Ce que je veux mettre en relief, pour finir, est quelque chose de bien précis. Que l’antisémitisme aujourd’hui se reconfigure par le biais d’une nazification tendancielle des Juifs, et que cette reconfiguration s’opère autour de la diabolisation d’Israël est un fait que je ne prétends nullement être le premier à décrire ou à constater. Un aspect essentiel de ce phénomène reste cependant insuffisamment mis en lumière, à savoir, précisément, le schème théologique qui le trame de part en part. Si les Juifs, après le nazisme, se conduisent comme les nazis ; si les Juifs, hier victimes par excellence des nazis, sont aujourd’hui des nazis, qu’est-ce que cela sous-entend en effet ? Cela sous-entend et cela signifie donc que les Juifs se sont montrés infidèles à la vocation que leur élection par la haine nazie leur avait assignée. Cela signifie qu’ils ont trahi cette vocation dont ils auraient plus que tout autre dû être les gardiens les plus intransigeants, les plus purs. Cela veut dire qu’il s’en sont montrés indignes, et d’une indignité vertigineuse. Nazifiés, les juifs perdent dès lors jusqu’au droit de porter leur nom. Les vrais juifs sont leurs victimes, leurs martyrs : palestiniens, musulmans, immigrés, noirs, exclus et damnés de la terre qui forment une sorte de Verus Israel. Vous voyez ainsi comment la nazification des Juifs rejoue le trope et le drame théologique chrétien fondamental du « déicide », et vous voyez à quelle profondeur elle peut puiser la ressource d’une séduction vieille-nouvelle qui, me semble t-il, est extrêmement préoccupante. Le chemin que j’ai suivi dessine un curieux trajet : Le discrédit de l’antisémitisme n’a pas mis fin à l’antisémitisme, il lui a procuré une arme dévastatrice. Mais j’ai parlé longuement et je voudrais que nous puissions discuter de tout cela, si vous le désirez. Avant de vous rendre la parole cependant, je vous ferai un aveu.

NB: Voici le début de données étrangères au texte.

import Mathlib
import HarnessLib

/-!
# Format C: the Hilbert-type matrix `(1/(n+m))` is positive semidefinite (even-sector DIG_off is droppable)

Route context: Fourier–Galerkin / Schur-complement certificates of Weil positivity on a window ("format C";
cell memo `run/shared/lean/pub/rh-explicit/rh-explicit-weil-10/FORMATC-DESIGN.md` §4.3, DIG_off; supporting
stmt-RiemannHypothesis-0098).  In the EVEN sector the off-diagonal digamma part of the far Gram contains
`+½·(1/(n+m))_{n,m>M₁}`; §4.3 drops it because `(1/(n+m))` is the Gram matrix of `e^{−nx}` in `L²(0,∞)`
(equivalently of `t^{n−½}` on `(0,1)`), hence positive semidefinite.  (In the ODD sector the same matrix enters with a
minus sign and is absorbed into the diagonal instead: `WeilFormatCHilbertPartBound.lean`, `…LogBound.lean`.)

* `WeilFormatC.hilbertPart_nonneg` — for every finite set `s` of positive integers and every real `y`:
  **`0 ≤ Σ_{n∈s} Σ_{m∈s} y_n y_m/(n+m)`** (`1/(n+m) = ∫₀^∞ e^{−(n+m)x} dx`, so the form is `∫₀^∞ (Σ_n y_n e^{−nx})² dx`).

Elementary (one improper exponential integral from Mathlib); standard axioms only.
-/

-- `Summit.RiemannHypothesis.RiemannHypothesis.…` is the layout-mandated namespace (summit = problem name).
set_option linter.dupNamespace false

noncomputable section

open MeasureTheory Set Finset

namespace Summit.RiemannHypothesis.RiemannHypothesis.Theorems.WeilFormatC

/-- `1/(n+m) = ∫₀^∞ e^{−(n+m)x} dx` for `n + m > 0`. -/
theorem inv_add_eq_integral_exp {k : ℝ} (hk : 0 < k) :
    1 / k = ∫ x in Ioi (0 : ℝ), Real.exp (-k * x) := by
  rw [integral_exp_mul_Ioi (by linarith : -k < 0) 0]
  simp only [mul_zero, Real.exp_zero, neg_div, one_div]
  rw [inv_neg, neg_neg]

/-- **`(1/(n+m))_{n,m ∈ s}` is positive semidefinite** on any finite set `s` of positive integers:
`0 ≤ Σ_n Σ_m y_n y_m /(n+m)`. -/
theorem hilbertPart_nonneg (s : Finset ℕ) (hs : ∀ n ∈ s, 1 ≤ n) (y : ℕ → ℝ) :
    0 ≤ ∑ n ∈ s, ∑ m ∈ s, y n * (1 / ((n : ℝ) + m)) * y m := by
  -- each term as an integral
  have hpos : ∀ n ∈ s, (0 : ℝ) < n := fun n hn ↦ by exact_mod_cast (hs n hn)
  have hterm : ∀ n ∈ s, ∀ m ∈ s, y n * (1 / ((n : ℝ) + m)) * y m
      = ∫ x in Ioi (0 : ℝ), y n * Real.exp (-(n : ℝ) * x) * (y m * Real.exp (-(m : ℝ) * x)) := by
    intro n hn m hm
    have hk : (0 : ℝ) < n + m := by linarith [hpos n hn, hpos m hm]
    rw [inv_add_eq_integral_exp hk, ← integral_const_mul, ← integral_mul_const]
    refine setIntegral_congr_fun measurableSet_Ioi fun x _ ↦ ?_
    have : Real.exp (-((n : ℝ) + m) * x) = Real.exp (-(n : ℝ) * x) * Real.exp (-(m : ℝ) * x) := by
      rw [← Real.exp_add]; congr 1; ring
    rw [this]; ring
  have hint : ∀ n ∈ s, ∀ m ∈ s,
      IntegrableOn (fun x : ℝ ↦ y n * Real.exp (-(n : ℝ) * x) * (y m * Real.exp (-(m : ℝ) * x))) (Ioi 0) := by
    intro n hn m hm
    have hk : -((n : ℝ) + m) < 0 := by linarith [hpos n hn, hpos m hm]
    have h : IntegrableOn (fun x : ℝ ↦ (y n * y m) * Real.exp (-((n : ℝ) + m) * x)) (Ioi 0) :=
      (integrableOn_exp_mul_Ioi hk 0).const_mul (y n * y m)
    refine IntegrableOn.congr_fun h (fun x _ ↦ ?_) measurableSet_Ioi
    have : Real.exp (-((n : ℝ) + m) * x) = Real.exp (-(n : ℝ) * x) * Real.exp (-(m : ℝ) * x) := by
      rw [← Real.exp_add]; congr 1; ring
    rw [this]; ring
  -- rewrite the double sum as the integral of a double sum, then of a square
  set f : ℕ → ℕ → ℝ → ℝ := fun n m x ↦ y n * Real.exp (-(n : ℝ) * x) * (y m * Real.exp (-(m : ℝ) * x)) with hf
  have h1 : ∀ n ∈ s, ∑ m ∈ s, y n * (1 / ((n : ℝ) + m)) * y m = ∫ x in Ioi (0 : ℝ), ∑ m ∈ s, f n m x := by
    intro n hn
    rw [integral_finsetSum _ (fun m hm ↦ hint n hn m hm)]
    exact Finset.sum_congr rfl fun m hm ↦ hterm n hn m hm
  have h2 : ∑ n ∈ s, ∑ m ∈ s, y n * (1 / ((n : ℝ) + m)) * y m
      = ∫ x in Ioi (0 : ℝ), ∑ n ∈ s, ∑ m ∈ s, f n m x := by
    rw [integral_finsetSum _ (fun n hn ↦ integrable_finsetSum _ (fun m hm ↦ hint n hn m hm))]
    exact Finset.sum_congr rfl h1
  rw [h2]
  refine setIntegral_nonneg measurableSet_Ioi fun x _ ↦ ?_
  have hsq : ∑ n ∈ s, ∑ m ∈ s, f n m x = (∑ n ∈ s, y n * Real.exp (-(n : ℝ) * x)) ^ 2 := by
    rw [sq, Finset.sum_mul_sum]
  rw [hsq]
  exact sq_nonneg _

end Summit.RiemannHypothesis.RiemannHypothesis.Theorems.WeilFormatC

J’ai été très perturbé, dans la préparation de cette intervention, par la lecture que je faisais, parallèlement, de l’admirable livre de Daniel Mendelshon, Les Disparus. Ce n’est pas un roman et c’est pourtant, de toute évidence, de la littérature. Ce n’est pas un essai et c’est pourtant, de toute évidence, de la pensée. Et je dois vous dire que devant la réussite merveilleuse, la liberté, la simplicité, la force bouleversante de ce livre, je me suis senti, dans mon cheminement, et je me sens d’une lourdeur et d’une grossièreté accablante. J’espère tout de même que je ne vous aurai pas découragé ce soir de lire Si c’est un juif, mais je vous souhaite très chaleureusement, l’un n’excluant pas l’autre, de lire Les Disparus, et je vous remercie de votre patience.